In our study, prucalopride (1 mg) resulted in significant improvements in the average weekly number of bowel movements (spontaneous complete, spontaneous and all), stool consistency, the need to strain at defecation and the urge to defecate compared with placebo. Significant changes were not seen with prucalopride (2 mg), but this may have been influenced by the relatively high frequency of bowel movements in this group of patients during placebo treatment.
Anorectal function (anal sphincter pressure, anorectal sensitivity and rectal compliance) was unaffected by prucalopride in the present study. Similar results have been found in studies in healthy volunteers.10, 11 However, another study in patients with chronic constipation showed that 4 weeks of prucalopride (1 mg) significantly enhanced several parameters (both of distension and electrical stimulation) of rectal visceral sensitivity compared with placebo.32
Prucalopride was generally well tolerated in our study. The majority of adverse events were mild to moderate in severity, and there were no clinically relevant changes in blood biochemistry, urinalysis, blood pressure, heart rate or electrocardiogram.
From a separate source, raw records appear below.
import Summits.FinalStateConjecture.FinalStateConjecture.Theorems.ClusterCompletenessOmegaLimitMultiKerrOmegaLimitSetConnected
import Summits.FinalStateConjecture.FinalStateConjecture.Theorems.ClusterCompletenessOmegaLimitMultiKerrUniqueLimitConvergence
import HarnessLib

/-!
# Route ClusterCompleteness · crux `OmegaLimitMultiKerr` — an ω-limit which is ISOLATED in the
# family of identified dark limits is THE limit of the late-time translates (LaSalle + connectedness)

Structure lemma for the crux stmt-FinalStateConjecture-14664 (`ClusterCompleteness.OmegaLimitMultiKerr`,
rank 9), line `Sketch`, lead gen 6, registered stub
`tendsto_translate_sub_of_omegaLimits_mem_family_of_isolated` (closed form).

The LaSalle reading of the crux (`Cruxes/OmegaLimitMultiKerr/Lines/Sketch.md`): the late-time
translates `x ↦ h (x + t • e)` of a chart field `h` (`C^{k+1}` on an open domain `O ⊆ E` invariant
under translation by the Killing direction `e`) of a TAME development — all-late-time `C^{k+1}`
bounds on every compact — have `Cᵏ_loc` ω-limits ("dark limits") along every sequence of times
`Tₙ → +∞`: `Cᵏ` fields `g` on `O` with `supCkENorm K k (h (· + Tₙ • e) − g) → 0` on every compact
`K ⊆ O`. Two clauses of Hale 1980, Ch. I, §8, Thm. 8.1 are already in the tree in this currency:
the ω-limit set is CONNECTED (`omegaLimits_not_separated`, `…OmegaLimitSetConnected`: it cannot be
covered by two families of `Cᵏ` fields at positive `Cᵏ(K)`-distance on one compact `K`, both met by
ω-limits), and a UNIQUE ω-limit is the limit through the reals
(`tendsto_supCkENorm_translate_sub_of_forall_omegaLimit_eq`, `…UniqueLimitConvergence`). This file
combines them into the form consumed by the dictionary, where the identification step produces a
CANDIDATE FAMILY `F p`, `p ∈ L`, of stationary configurations (the multi-Kerr charts with admissible
labels) containing every dark limit:

* `tendsto_translate_sub_of_omegaLimits_mem_family_of_isolated` (registered stub) — if every
  `Cᵏ_loc` ω-limit of the translates of `h` agrees on `O` with some member `F p` (`p ∈ L`) of a
  family of `Cᵏ` fields on `O`, the reference member `F p₀` IS an ω-limit, and `F p₀` is ISOLATED
  in the family on one compact `K ⊆ O` (every `F p`, `p ∈ L`, either agrees with `F p₀` on `O` or is
  `δ`-far from it in `Cᵏ(K)`, `δ > 0`), then the translates converge to `F p₀` in `Cᵏ` on every
  compact `K' ⊆ O` as `t → +∞` THROUGH THE REALS: `supCkENorm K' k (h (· + t • e) − F p₀) → 0`.

Proof (Hale 1980, Ch. I, §8: a connected ω-limit set containing an isolated point is that point,
and a one-point ω-limit set is the limit): by `tendsto_supCkENorm_translate_sub_of_forall_omegaLimit_eq`
it suffices that every ω-limit `g` agrees with `F p₀` on `O`. By the cover hypothesis `g = F p` on
`O` for some `p ∈ L`; if `F p = F p₀` on `O` we are done, and otherwise `F p` is `δ`-far from `F p₀`
in `Cᵏ(K)`, so the two families `A = {F p₀}` and
`B = {F q | q ∈ L, ‖F q − F p₀‖_{Cᵏ(K)} ≥ δ}` are `δ`-separated on `K`, cover the ω-limits (isolation
dichotomy), and are both met (`F p₀` by hypothesis, `F p ∈ B` along the times of `g`, the `Cᵏ` sup
norm over a compact `K' ⊆ O` seeing only germs at points of `K'`, `supCkENorm_congr`) — contradicting
`omegaLimits_not_separated`. Everything is proved; Mathlib + the landed `…OmegaLimitSetConnected` /
`…UniqueLimitConvergence` files only; no definitions.

## References
* J. K. Hale, *Ordinary Differential Equations*, 2nd ed., Krieger 1980, Ch. I §8, Thm. 8.1 and
  Lemma 8.2 (the ω-limit set of a bounded positive semi-orbit is nonempty, compact, invariant and
  connected; a one-point ω-limit set is the limit). [Hale1980]
-/

-- every `Summit.FinalStateConjecture.FinalStateConjecture.…` name repeats the summit = sub-problem segment (D-0017 layout)
set_option linter.dupNamespace false

noncomputable section

open Set Filter Topology Function
open scoped ContDiff Topology ENNReal

namespace Summit.FinalStateConjecture.FinalStateConjecture.Theorems.ClusterCompleteness

open Literature.Geometry.Lorentzian

/-- Swapping the two terms of a difference does not change its `Cᵏ` sup norm
(`Dᵐ (-f) = -Dᵐ f` unconditionally for Mathlib's `iteratedFDeriv`). [folklore] -/
private theorem supCkENorm_sub_swap' {F G : Type*} [NormedAddCommGroup F] [NormedSpace ℝ F]
    [NormedAddCommGroup G] [NormedSpace ℝ G] (S : Set F) (k : ℕ) (f g : F → G) :
    supCkENorm S k (fun x ↦ f x - g x) = supCkENorm S k (fun x ↦ g x - f x) := by
  have hfg : (fun x ↦ f x - g x) = -fun x ↦ g x - f x := by
    funext x
    simp only [Pi.neg_apply, neg_sub]
  simp only [supCkENorm, hfg, iteratedFDeriv_neg_apply, enorm_neg]

/-- **An ω-limit isolated in the family of identified dark limits is the limit of the translates**
(registered structure stub of line `Sketch`, crux stmt-FinalStateConjecture-14664; closed form):
LaSalle + connectedness of the ω-limit set, Hale 1980, Ch. I, §8, Thm. 8.1, for the translation
flow `h ↦ h (· + t • e)` in the `Cᵏ_loc` topology. Let `O ⊆ E` be open and invariant under
`x ↦ x + s • e` (`s ∈ ℝ`), `h : E → W` of class `C^{k+1}` on `O` and TAME along `e` (on every
compact `K ⊆ O` the derivatives of order `≤ k + 1` of `h` at the translated points `z + t • e`,
`z ∈ K`, are bounded uniformly for all late times `t ≥ a`). Let `F p`, `p ∈ L`, be a family of `Cᵏ`
fields on `O` such that every `Cᵏ_loc` ω-limit of the translates of `h` (every `Cᵏ` field `g` on
`O` with `supCkENorm K' k (h (· + Tₙ • e) − g) → 0` on all compacts `K' ⊆ O` along some `Tₙ → +∞`)
agrees on `O` with some `F p`, `p ∈ L`; suppose the reference member `F p₀` (`p₀ ∈ L`) is itself
an ω-limit and is ISOLATED in the family on a compact `K ⊆ O`: every `F p`, `p ∈ L`, agrees with
`F p₀` on `O` or satisfies `‖F p − F p₀‖_{Cᵏ(K)} ≥ δ > 0`. Then
`supCkENorm K' k (h (· + t • e) − F p₀) → 0` as `t → +∞` through the reals, for every compact
`K' ⊆ O`. Proof: every ω-limit agrees with `F p₀` on `O` — otherwise `{F p₀}` and the `δ`-far
members of the family are two `δ`-separated families covering the ω-limits and both met,
contradicting `omegaLimits_not_separated` — and a unique ω-limit is the limit
(`tendsto_supCkENorm_translate_sub_of_forall_omegaLimit_eq`). [cite: Hale1980, Ch. I §8 Thm. 8.1] -/
theorem tendsto_translate_sub_of_omegaLimits_mem_family_of_isolated :
    ∀ {E : Type*} [NormedAddCommGroup E] [NormedSpace ℝ E] [FiniteDimensional ℝ E]
      {W : Type*} [NormedAddCommGroup W] [NormedSpace ℝ W] [FiniteDimensional ℝ W]
      {O : Set E} {e : E}, IsOpen O → (∀ x ∈ O, ∀ s : ℝ, x + s • e ∈ O) →
      ∀ {k : ℕ} {h : E → W}, ContDiffOn ℝ (k + 1) h O →
      (∀ K ⊆ O, IsCompact K → ∃ Λ a : ℝ, ∀ t : ℝ, a ≤ t → ∀ i, i ≤ k + 1 → ∀ z ∈ K,
        ‖iteratedFDeriv ℝ i h (z + t • e)‖ ≤ Λ) →
      ∀ {ι : Type*} (F : ι → E → W) (L : Set ι) (p₀ : ι), p₀ ∈ L →
      (∀ p ∈ L, ContDiffOn ℝ k (F p) O) →
      (∀ (g : E → W) (T : ℕ → ℝ), ContDiffOn ℝ k g O → Tendsto T atTop atTop →
        (∀ K' ⊆ O, IsCompact K' →
          Tendsto (fun n ↦ supCkENorm K' k (fun x ↦ h (x + T n • e) - g x)) atTop (𝓝 0)) →
        ∃ p ∈ L, ∀ x ∈ O, g x = F p x) →
      (∃ T : ℕ → ℝ, Tendsto T atTop atTop ∧ ∀ K' ⊆ O, IsCompact K' →
        Tendsto (fun n ↦ supCkENorm K' k (fun x ↦ h (x + T n • e) - F p₀ x)) atTop (𝓝 0)) →
      ∀ (K : Set E), K ⊆ O → IsCompact K → ∀ {δ : ℝ}, 0 < δ →
      (∀ p ∈ L, (∀ x ∈ O, F p x = F p₀ x) ∨
        ENNReal.ofReal δ ≤ supCkENorm K k (fun x ↦ F p x - F p₀ x)) →
      ∀ K' ⊆ O, IsCompact K' →
        Tendsto (fun t : ℝ ↦ supCkENorm K' k (fun x ↦ h (x + t • e) - F p₀ x)) atTop (𝓝 0) := by
  intro E _ _ _ W _ _ _ O e hO hOe k h hh htame ι F L p₀ hp₀ hF hcover hmet K hKO hK δ hδ hiso
    K' hK'O hK'
  -- a unique ω-limit is the limit: it suffices that every ω-limit agrees with `F p₀` on `O`
  refine tendsto_supCkENorm_translate_sub_of_forall_omegaLimit_eq hO hOe hh htame (F p₀) ?_
    K' hK'O hK'
  intro g T hg hT hconv
  -- the ω-limit `g` is a member `F p` of the family on `O` …
  obtain ⟨p, hp, hgp⟩ := hcover g T hg hT hconv
  -- … which either agrees with `F p₀` on `O` (done) or is `δ`-far from it in `Cᵏ(K)` (absurd)
  rcases hiso p hp with hpp₀ | hfar
  · intro x hx
    rw [hgp x hx, hpp₀ x hx]
  exfalso
  -- the two families: `A = {F p₀}` and the `δ`-far members `B` of the family
  refine omegaLimits_not_separated hO hOe hh htame {F p₀}
    {f | ∃ q ∈ L, f = F q ∧ ENNReal.ofReal δ ≤ supCkENorm K k (fun x ↦ F q x - F p₀ x)}
    K hKO hK hδ ?_ ?_ ?_ ?_ ⟨F p₀, mem_singleton _, hmet⟩ ?_
  · -- members of `A` are `Cᵏ` on `O`
    intro f hf
    rw [mem_singleton_iff.1 hf]
    exact hF p₀ hp₀
  · -- members of `B` are `Cᵏ` on `O`
    rintro f ⟨q, hq, rfl, -⟩
    exact hF q hq
  · -- `A` and `B` are `δ`-separated in `Cᵏ(K)`
    rintro f hf f' ⟨q, hq, rfl, hqfar⟩
    rw [mem_singleton_iff.1 hf, supCkENorm_sub_swap']
    exact hqfar
  · -- every ω-limit lies (on `O`) in `A` or in `B`: cover hypothesis + isolation dichotomy
    intro g' T' hg' hT' hconv'
    obtain ⟨q, hq, hgq⟩ := hcover g' T' hg' hT' hconv'
    rcases hiso q hq with hqp₀ | hqfar
    · exact Or.inl ⟨F p₀, mem_singleton _, fun x hx ↦ (hgq x hx).trans (hqp₀ x hx)⟩
    · exact Or.inr ⟨F q, ⟨q, hq, rfl, hqfar⟩, hgq⟩
  · -- `B` is met: `F p ∈ B` is an ω-limit along `T`, since `g` is and `g = F p` on the open `O`
    refine ⟨F p, ⟨p, hp, rfl, hfar⟩, T, hT, fun K'' hK''O hK'' ↦ ?_⟩
    refine (hconv K'' hK''O hK'').congr fun n ↦ supCkENorm_congr fun x hx ↦ ?_
    filter_upwards [hO.mem_nhds (hK''O hx)] with y hy
    rw [hgp y hy]

end Summit.FinalStateConjecture.FinalStateConjecture.Theorems.ClusterCompleteness

end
The most common adverse event with prucalopride was transient headache, which was reported by 29% of the prucalopride patients compared with 17% receiving placebo. Other adverse events experienced by prucalopride patients were mainly gastrointestinal in nature (abdominal cramps, diarrhoea, nausea and flatulence) and reflected the colonic effects expected from a drug with enterokinetic properties.10, 11 The adverse event profile with prucalopride in our study was similar to that observed in previous studies in healthy volunteers9, 10, 33, 34 and in patients with chronic constipation.29–31
In conclusion, once-daily administration of prucalopride was safe and effective for the treatment of patients with chronic functional constipation. Prucalopride (1 mg) significantly improved stool frequency and consistency and reduced the need to strain at defecation. The results suggest that it may also decrease MCTT in these patients. Although improvements with prucalopride (2 mg) were not always statistically significant compared with placebo, this probably reflects the refractory nature of the long-standing constipation in this patient population. Because treatment with prucalopride was also generally well tolerated, it therefore has potential in the management of chronic constipation.